• [PROMPT]
Every line of the entries below from the one containing "theorem surjective_mk_pow_comp_of_surjective_completionMap (hφ" to the one containing "[folklore] (Matsumura 1987, Thm. 8.4) -/", both ends included, must be written out exactly. No other line belongs in the answer.

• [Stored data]
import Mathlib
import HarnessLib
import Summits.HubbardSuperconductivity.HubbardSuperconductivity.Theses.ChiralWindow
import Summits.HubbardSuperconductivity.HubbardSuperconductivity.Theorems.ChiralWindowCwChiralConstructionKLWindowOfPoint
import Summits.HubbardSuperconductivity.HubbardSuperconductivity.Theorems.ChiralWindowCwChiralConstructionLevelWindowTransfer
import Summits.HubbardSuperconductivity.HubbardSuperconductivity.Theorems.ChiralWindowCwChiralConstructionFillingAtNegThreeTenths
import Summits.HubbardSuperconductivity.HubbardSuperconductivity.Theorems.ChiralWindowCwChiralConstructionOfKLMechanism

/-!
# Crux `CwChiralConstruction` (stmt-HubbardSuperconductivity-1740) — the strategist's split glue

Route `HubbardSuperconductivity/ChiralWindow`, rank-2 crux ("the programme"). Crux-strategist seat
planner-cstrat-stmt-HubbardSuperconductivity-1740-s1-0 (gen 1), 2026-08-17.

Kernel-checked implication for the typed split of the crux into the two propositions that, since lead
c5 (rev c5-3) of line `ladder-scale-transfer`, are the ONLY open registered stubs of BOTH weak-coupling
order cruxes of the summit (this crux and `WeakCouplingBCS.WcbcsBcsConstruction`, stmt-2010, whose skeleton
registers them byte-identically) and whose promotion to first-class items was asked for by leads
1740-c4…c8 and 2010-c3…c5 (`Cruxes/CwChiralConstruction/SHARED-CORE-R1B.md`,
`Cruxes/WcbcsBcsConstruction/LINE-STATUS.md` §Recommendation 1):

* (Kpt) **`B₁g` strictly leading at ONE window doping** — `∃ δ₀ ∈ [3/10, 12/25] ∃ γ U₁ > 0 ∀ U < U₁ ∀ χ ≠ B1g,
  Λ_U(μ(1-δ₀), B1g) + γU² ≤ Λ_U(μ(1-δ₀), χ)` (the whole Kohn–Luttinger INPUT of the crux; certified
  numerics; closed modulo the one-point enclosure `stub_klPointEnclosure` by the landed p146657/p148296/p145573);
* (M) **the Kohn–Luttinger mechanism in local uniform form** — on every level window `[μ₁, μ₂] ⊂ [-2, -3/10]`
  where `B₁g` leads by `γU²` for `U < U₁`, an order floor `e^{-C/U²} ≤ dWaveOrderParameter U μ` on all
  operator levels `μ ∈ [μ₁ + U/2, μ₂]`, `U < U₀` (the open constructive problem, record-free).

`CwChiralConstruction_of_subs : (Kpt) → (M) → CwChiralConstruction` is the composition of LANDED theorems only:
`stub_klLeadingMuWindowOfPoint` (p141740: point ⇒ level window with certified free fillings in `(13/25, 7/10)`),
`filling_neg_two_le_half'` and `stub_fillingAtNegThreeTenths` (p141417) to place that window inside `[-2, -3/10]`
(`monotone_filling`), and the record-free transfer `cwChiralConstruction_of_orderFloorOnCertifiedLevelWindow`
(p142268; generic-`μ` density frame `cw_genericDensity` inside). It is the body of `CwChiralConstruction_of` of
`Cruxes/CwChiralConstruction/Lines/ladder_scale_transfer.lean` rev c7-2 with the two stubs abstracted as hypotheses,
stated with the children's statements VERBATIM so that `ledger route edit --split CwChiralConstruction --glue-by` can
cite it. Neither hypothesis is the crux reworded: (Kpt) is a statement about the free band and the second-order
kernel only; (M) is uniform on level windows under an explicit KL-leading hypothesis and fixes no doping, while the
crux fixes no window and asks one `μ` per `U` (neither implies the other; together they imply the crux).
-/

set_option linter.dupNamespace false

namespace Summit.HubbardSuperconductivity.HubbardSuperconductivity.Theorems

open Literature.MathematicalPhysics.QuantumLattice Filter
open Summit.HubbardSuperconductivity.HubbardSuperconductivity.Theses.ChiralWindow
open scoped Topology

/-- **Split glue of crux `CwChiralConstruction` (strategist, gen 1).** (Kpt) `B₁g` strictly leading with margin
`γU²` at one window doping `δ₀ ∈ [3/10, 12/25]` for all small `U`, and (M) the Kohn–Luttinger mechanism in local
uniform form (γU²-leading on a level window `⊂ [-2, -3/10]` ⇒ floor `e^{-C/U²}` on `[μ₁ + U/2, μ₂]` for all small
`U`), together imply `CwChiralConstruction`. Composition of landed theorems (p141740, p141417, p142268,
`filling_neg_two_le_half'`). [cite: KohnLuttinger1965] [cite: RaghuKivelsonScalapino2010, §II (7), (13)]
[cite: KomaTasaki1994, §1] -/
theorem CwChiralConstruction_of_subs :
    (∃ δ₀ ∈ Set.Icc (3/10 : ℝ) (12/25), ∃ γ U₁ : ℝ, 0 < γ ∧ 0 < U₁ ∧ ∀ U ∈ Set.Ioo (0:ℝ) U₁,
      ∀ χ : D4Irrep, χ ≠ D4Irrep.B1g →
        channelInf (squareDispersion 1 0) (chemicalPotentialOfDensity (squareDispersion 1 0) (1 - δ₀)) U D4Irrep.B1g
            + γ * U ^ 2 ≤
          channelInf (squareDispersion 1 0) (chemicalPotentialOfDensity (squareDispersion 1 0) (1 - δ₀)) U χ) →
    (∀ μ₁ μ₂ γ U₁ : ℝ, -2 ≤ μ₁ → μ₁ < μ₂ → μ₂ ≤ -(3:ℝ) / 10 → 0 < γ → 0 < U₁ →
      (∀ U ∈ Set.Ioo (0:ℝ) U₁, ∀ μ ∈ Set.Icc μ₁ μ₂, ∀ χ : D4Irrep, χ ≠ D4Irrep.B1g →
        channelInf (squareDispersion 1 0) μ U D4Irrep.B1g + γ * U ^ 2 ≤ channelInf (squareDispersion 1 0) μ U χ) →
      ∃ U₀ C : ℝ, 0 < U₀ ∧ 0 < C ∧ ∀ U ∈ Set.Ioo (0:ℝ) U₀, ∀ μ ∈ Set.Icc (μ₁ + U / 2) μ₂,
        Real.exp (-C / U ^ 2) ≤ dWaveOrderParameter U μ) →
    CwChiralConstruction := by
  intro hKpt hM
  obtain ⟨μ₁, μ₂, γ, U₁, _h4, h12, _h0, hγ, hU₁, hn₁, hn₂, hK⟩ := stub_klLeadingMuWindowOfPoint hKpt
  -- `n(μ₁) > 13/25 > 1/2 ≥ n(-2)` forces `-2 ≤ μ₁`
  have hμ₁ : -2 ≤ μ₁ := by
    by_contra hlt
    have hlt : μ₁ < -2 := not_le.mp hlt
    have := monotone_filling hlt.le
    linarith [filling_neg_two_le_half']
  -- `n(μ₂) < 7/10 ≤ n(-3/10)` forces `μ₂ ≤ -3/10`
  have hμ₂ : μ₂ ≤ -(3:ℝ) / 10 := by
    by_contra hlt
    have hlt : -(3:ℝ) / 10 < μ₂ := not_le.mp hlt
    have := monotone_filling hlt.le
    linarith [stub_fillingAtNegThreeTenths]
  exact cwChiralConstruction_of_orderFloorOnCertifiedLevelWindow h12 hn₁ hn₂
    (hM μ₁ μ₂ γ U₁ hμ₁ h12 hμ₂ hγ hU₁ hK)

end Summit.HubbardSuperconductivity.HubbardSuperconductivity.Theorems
==
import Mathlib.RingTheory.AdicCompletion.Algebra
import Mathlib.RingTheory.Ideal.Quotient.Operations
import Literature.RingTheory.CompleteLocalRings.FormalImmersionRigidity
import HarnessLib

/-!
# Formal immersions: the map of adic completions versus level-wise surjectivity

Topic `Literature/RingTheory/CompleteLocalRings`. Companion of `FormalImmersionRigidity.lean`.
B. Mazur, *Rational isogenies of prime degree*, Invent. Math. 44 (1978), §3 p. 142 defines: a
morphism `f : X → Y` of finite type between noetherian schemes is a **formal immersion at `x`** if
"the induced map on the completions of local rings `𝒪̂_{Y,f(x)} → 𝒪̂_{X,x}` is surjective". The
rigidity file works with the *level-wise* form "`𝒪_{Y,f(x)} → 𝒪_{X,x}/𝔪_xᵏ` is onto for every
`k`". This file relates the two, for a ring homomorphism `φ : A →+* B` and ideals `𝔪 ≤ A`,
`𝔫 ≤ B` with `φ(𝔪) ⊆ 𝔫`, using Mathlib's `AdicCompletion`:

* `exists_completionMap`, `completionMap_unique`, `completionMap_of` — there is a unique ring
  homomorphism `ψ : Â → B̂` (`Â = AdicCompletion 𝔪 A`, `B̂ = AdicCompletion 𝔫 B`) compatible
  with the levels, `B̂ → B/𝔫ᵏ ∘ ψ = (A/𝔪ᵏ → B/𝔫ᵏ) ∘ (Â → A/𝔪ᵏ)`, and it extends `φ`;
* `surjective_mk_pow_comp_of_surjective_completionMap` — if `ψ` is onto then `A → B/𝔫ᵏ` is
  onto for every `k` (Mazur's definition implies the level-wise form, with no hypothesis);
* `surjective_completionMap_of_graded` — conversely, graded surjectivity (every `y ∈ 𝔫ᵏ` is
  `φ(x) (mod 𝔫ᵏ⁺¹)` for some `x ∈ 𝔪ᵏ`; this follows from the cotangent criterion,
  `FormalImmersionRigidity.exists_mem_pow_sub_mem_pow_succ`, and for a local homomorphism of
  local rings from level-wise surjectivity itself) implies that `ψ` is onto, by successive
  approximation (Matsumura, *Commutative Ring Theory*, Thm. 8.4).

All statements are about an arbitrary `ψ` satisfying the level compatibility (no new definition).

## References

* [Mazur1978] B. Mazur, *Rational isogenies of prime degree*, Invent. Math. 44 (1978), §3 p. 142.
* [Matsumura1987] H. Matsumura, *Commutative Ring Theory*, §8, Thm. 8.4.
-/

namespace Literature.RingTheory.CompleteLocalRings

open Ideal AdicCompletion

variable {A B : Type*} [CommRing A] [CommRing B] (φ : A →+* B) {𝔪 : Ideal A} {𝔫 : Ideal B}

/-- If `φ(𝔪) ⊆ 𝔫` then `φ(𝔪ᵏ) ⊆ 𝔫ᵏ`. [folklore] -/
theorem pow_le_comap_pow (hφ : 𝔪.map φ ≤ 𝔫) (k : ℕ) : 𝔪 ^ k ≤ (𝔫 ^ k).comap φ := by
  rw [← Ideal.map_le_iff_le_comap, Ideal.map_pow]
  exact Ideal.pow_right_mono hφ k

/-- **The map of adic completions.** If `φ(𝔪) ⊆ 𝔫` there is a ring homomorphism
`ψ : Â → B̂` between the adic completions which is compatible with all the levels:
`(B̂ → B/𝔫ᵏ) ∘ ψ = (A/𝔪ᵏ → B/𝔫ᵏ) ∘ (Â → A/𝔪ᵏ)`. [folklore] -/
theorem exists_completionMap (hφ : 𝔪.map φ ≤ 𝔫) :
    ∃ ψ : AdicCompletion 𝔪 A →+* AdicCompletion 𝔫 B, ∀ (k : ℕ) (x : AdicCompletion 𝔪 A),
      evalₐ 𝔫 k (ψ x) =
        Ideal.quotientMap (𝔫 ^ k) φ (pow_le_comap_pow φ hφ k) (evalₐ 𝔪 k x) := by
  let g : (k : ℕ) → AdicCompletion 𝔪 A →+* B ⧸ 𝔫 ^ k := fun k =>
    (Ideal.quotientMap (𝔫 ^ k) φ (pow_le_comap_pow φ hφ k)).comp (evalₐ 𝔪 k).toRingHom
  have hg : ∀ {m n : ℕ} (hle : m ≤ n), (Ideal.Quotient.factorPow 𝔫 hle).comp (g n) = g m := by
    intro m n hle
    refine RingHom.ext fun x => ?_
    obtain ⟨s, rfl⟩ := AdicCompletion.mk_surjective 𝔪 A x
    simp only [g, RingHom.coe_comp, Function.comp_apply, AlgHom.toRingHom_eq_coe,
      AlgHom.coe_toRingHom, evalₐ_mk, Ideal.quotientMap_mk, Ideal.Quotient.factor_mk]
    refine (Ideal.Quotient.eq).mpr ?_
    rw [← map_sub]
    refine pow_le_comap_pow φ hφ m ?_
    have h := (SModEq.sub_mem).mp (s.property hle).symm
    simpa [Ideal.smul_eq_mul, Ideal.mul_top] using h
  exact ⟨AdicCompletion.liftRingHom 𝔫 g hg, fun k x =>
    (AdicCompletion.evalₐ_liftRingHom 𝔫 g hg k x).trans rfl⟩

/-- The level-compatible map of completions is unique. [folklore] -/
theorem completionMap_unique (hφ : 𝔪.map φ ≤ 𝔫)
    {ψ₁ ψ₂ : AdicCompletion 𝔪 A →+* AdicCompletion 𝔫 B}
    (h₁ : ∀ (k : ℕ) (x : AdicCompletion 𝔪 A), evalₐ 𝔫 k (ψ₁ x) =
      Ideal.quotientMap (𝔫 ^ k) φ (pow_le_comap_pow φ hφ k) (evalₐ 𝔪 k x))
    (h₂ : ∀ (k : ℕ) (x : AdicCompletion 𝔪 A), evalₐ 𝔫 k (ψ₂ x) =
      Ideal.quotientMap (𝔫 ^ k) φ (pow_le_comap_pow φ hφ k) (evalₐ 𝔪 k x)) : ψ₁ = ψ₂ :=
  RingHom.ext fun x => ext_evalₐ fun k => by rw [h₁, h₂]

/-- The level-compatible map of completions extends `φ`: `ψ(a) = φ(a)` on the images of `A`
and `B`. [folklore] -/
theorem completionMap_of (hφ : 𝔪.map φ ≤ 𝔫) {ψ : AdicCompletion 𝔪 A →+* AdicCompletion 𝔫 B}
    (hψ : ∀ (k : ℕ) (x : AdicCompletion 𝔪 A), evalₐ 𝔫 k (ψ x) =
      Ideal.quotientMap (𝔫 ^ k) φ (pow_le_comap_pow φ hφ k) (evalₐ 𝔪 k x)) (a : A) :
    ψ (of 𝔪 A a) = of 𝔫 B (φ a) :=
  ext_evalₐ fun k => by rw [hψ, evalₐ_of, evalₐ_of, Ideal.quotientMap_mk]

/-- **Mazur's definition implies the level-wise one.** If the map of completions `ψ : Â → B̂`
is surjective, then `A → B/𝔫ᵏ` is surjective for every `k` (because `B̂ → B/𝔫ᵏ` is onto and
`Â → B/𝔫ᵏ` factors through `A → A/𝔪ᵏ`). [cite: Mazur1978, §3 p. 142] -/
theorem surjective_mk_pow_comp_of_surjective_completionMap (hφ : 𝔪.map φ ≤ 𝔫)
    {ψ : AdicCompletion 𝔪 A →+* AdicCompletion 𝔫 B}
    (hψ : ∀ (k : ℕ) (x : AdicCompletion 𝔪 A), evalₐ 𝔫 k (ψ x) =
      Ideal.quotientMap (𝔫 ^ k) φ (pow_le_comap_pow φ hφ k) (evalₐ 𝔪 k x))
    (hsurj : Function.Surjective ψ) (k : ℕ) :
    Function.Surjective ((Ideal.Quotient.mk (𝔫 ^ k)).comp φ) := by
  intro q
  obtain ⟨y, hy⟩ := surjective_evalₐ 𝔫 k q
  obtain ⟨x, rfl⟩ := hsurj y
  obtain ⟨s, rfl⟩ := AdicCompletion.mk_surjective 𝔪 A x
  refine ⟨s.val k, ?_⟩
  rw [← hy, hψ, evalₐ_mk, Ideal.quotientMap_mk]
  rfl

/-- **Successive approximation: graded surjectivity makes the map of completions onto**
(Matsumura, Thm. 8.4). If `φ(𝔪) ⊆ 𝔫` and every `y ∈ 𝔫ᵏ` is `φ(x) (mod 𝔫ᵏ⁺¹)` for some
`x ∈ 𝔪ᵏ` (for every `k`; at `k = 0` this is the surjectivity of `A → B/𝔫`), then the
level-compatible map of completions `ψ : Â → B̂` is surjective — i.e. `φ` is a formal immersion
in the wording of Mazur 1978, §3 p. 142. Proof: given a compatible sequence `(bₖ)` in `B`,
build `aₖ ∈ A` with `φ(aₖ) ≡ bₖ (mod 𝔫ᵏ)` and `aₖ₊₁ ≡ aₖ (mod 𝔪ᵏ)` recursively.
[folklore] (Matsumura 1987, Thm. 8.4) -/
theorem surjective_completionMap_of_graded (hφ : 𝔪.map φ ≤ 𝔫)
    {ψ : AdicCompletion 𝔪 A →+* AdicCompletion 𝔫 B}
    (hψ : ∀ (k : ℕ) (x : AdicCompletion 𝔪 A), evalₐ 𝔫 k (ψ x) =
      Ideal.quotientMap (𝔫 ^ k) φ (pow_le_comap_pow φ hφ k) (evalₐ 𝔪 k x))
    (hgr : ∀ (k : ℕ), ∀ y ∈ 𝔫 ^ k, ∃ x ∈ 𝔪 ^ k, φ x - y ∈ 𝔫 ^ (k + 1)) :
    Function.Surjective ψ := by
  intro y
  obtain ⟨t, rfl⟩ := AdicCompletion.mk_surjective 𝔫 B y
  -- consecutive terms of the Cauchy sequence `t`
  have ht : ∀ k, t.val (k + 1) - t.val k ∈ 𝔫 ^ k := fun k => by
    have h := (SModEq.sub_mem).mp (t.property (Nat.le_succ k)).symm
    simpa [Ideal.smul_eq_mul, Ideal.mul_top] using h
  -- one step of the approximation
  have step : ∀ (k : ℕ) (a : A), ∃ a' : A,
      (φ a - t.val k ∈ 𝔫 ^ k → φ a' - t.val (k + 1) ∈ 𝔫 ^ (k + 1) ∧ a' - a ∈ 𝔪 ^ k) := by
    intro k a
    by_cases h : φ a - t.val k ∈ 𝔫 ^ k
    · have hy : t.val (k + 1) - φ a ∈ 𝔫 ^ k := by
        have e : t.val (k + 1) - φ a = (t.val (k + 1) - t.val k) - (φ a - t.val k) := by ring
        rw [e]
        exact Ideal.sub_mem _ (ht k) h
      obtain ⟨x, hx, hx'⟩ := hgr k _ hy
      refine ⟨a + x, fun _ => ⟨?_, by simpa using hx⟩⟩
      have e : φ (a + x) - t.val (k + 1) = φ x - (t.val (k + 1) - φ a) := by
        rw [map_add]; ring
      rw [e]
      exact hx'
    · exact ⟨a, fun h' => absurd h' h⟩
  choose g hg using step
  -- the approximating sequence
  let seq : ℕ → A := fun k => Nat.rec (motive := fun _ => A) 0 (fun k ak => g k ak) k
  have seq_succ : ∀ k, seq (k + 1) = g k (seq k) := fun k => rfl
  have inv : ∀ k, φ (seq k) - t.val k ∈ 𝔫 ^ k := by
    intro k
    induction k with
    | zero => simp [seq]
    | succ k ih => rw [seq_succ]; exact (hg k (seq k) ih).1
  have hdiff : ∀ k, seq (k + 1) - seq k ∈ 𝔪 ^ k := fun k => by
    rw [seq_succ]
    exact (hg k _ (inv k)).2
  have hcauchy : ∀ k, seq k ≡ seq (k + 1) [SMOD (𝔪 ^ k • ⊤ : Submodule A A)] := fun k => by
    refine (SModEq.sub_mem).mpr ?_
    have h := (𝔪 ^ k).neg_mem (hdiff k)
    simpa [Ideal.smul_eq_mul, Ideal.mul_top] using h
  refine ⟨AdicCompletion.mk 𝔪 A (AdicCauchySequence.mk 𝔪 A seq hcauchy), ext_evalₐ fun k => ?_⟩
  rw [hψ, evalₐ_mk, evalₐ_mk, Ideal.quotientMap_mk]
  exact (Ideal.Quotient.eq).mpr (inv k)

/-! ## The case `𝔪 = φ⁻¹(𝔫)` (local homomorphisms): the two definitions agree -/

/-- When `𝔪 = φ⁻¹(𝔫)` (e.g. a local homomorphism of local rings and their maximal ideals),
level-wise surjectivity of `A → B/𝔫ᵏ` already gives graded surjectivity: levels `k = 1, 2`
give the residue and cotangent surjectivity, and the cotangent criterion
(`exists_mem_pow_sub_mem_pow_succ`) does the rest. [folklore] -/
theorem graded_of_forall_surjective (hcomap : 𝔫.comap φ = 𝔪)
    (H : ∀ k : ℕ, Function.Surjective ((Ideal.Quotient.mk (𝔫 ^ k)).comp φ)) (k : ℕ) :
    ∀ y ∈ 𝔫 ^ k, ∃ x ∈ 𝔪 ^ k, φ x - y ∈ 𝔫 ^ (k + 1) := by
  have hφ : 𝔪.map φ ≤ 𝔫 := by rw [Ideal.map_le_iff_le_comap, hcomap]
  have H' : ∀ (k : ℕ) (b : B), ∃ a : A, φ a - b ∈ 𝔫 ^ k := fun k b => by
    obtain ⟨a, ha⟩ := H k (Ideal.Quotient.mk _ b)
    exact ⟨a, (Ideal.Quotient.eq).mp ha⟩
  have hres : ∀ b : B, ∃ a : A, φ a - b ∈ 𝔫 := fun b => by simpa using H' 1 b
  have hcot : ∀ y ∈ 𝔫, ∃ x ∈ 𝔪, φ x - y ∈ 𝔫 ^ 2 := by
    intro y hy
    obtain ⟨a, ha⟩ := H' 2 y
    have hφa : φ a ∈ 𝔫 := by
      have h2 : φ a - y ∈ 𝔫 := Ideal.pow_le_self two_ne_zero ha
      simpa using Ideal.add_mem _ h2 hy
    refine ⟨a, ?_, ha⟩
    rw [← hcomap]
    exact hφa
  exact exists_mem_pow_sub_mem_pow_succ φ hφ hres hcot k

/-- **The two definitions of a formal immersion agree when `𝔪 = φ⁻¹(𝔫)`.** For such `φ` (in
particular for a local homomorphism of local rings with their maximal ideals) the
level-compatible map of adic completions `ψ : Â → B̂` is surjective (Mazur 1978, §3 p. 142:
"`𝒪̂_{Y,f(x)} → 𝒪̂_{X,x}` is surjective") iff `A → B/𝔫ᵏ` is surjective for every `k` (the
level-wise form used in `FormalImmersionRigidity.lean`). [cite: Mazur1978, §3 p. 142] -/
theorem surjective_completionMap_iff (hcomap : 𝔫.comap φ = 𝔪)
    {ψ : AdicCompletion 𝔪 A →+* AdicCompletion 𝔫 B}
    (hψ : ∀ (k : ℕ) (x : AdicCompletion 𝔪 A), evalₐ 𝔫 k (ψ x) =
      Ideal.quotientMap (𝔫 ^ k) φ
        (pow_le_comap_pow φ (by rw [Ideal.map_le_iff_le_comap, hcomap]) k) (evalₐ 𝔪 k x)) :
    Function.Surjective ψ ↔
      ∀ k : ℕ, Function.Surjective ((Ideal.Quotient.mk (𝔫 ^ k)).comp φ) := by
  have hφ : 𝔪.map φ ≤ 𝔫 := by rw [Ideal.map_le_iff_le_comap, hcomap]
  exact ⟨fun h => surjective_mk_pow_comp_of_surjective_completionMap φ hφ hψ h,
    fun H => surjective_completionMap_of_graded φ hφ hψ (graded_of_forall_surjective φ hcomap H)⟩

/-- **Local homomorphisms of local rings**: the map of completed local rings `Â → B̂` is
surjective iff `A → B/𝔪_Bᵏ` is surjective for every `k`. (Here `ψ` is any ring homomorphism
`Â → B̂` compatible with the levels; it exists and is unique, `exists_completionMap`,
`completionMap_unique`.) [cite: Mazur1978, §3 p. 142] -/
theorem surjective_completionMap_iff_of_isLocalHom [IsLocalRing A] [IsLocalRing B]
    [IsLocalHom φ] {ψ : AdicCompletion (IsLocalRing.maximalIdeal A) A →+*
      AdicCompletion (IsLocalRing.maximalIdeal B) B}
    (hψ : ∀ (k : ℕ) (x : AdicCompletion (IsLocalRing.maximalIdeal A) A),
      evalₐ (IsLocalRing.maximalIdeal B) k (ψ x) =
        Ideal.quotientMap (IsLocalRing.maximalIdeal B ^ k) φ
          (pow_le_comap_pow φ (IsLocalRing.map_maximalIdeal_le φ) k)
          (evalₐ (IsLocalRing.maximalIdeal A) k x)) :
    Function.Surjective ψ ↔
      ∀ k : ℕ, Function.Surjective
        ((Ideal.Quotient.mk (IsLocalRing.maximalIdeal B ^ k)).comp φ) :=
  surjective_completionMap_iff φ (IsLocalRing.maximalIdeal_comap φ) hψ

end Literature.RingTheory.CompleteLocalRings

• [RESULT OF THE TASK]
theorem surjective_mk_pow_comp_of_surjective_completionMap (hφ : 𝔪.map φ ≤ 𝔫)
    {ψ : AdicCompletion 𝔪 A →+* AdicCompletion 𝔫 B}
    (hψ : ∀ (k : ℕ) (x : AdicCompletion 𝔪 A), evalₐ 𝔫 k (ψ x) =
      Ideal.quotientMap (𝔫 ^ k) φ (pow_le_comap_pow φ hφ k) (evalₐ 𝔪 k x))
    (hsurj : Function.Surjective ψ) (k : ℕ) :
    Function.Surjective ((Ideal.Quotient.mk (𝔫 ^ k)).comp φ) := by
  intro q
  obtain ⟨y, hy⟩ := surjective_evalₐ 𝔫 k q
  obtain ⟨x, rfl⟩ := hsurj y
  obtain ⟨s, rfl⟩ := AdicCompletion.mk_surjective 𝔪 A x
  refine ⟨s.val k, ?_⟩
  rw [← hy, hψ, evalₐ_mk, Ideal.quotientMap_mk]
  rfl

/-- **Successive approximation: graded surjectivity makes the map of completions onto**
(Matsumura, Thm. 8.4). If `φ(𝔪) ⊆ 𝔫` and every `y ∈ 𝔫ᵏ` is `φ(x) (mod 𝔫ᵏ⁺¹)` for some
`x ∈ 𝔪ᵏ` (for every `k`; at `k = 0` this is the surjectivity of `A → B/𝔫`), then the
level-compatible map of completions `ψ : Â → B̂` is surjective — i.e. `φ` is a formal immersion
in the wording of Mazur 1978, §3 p. 142. Proof: given a compatible sequence `(bₖ)` in `B`,
build `aₖ ∈ A` with `φ(aₖ) ≡ bₖ (mod 𝔫ᵏ)` and `aₖ₊₁ ≡ aₖ (mod 𝔪ᵏ)` recursively.
[folklore] (Matsumura 1987, Thm. 8.4) -/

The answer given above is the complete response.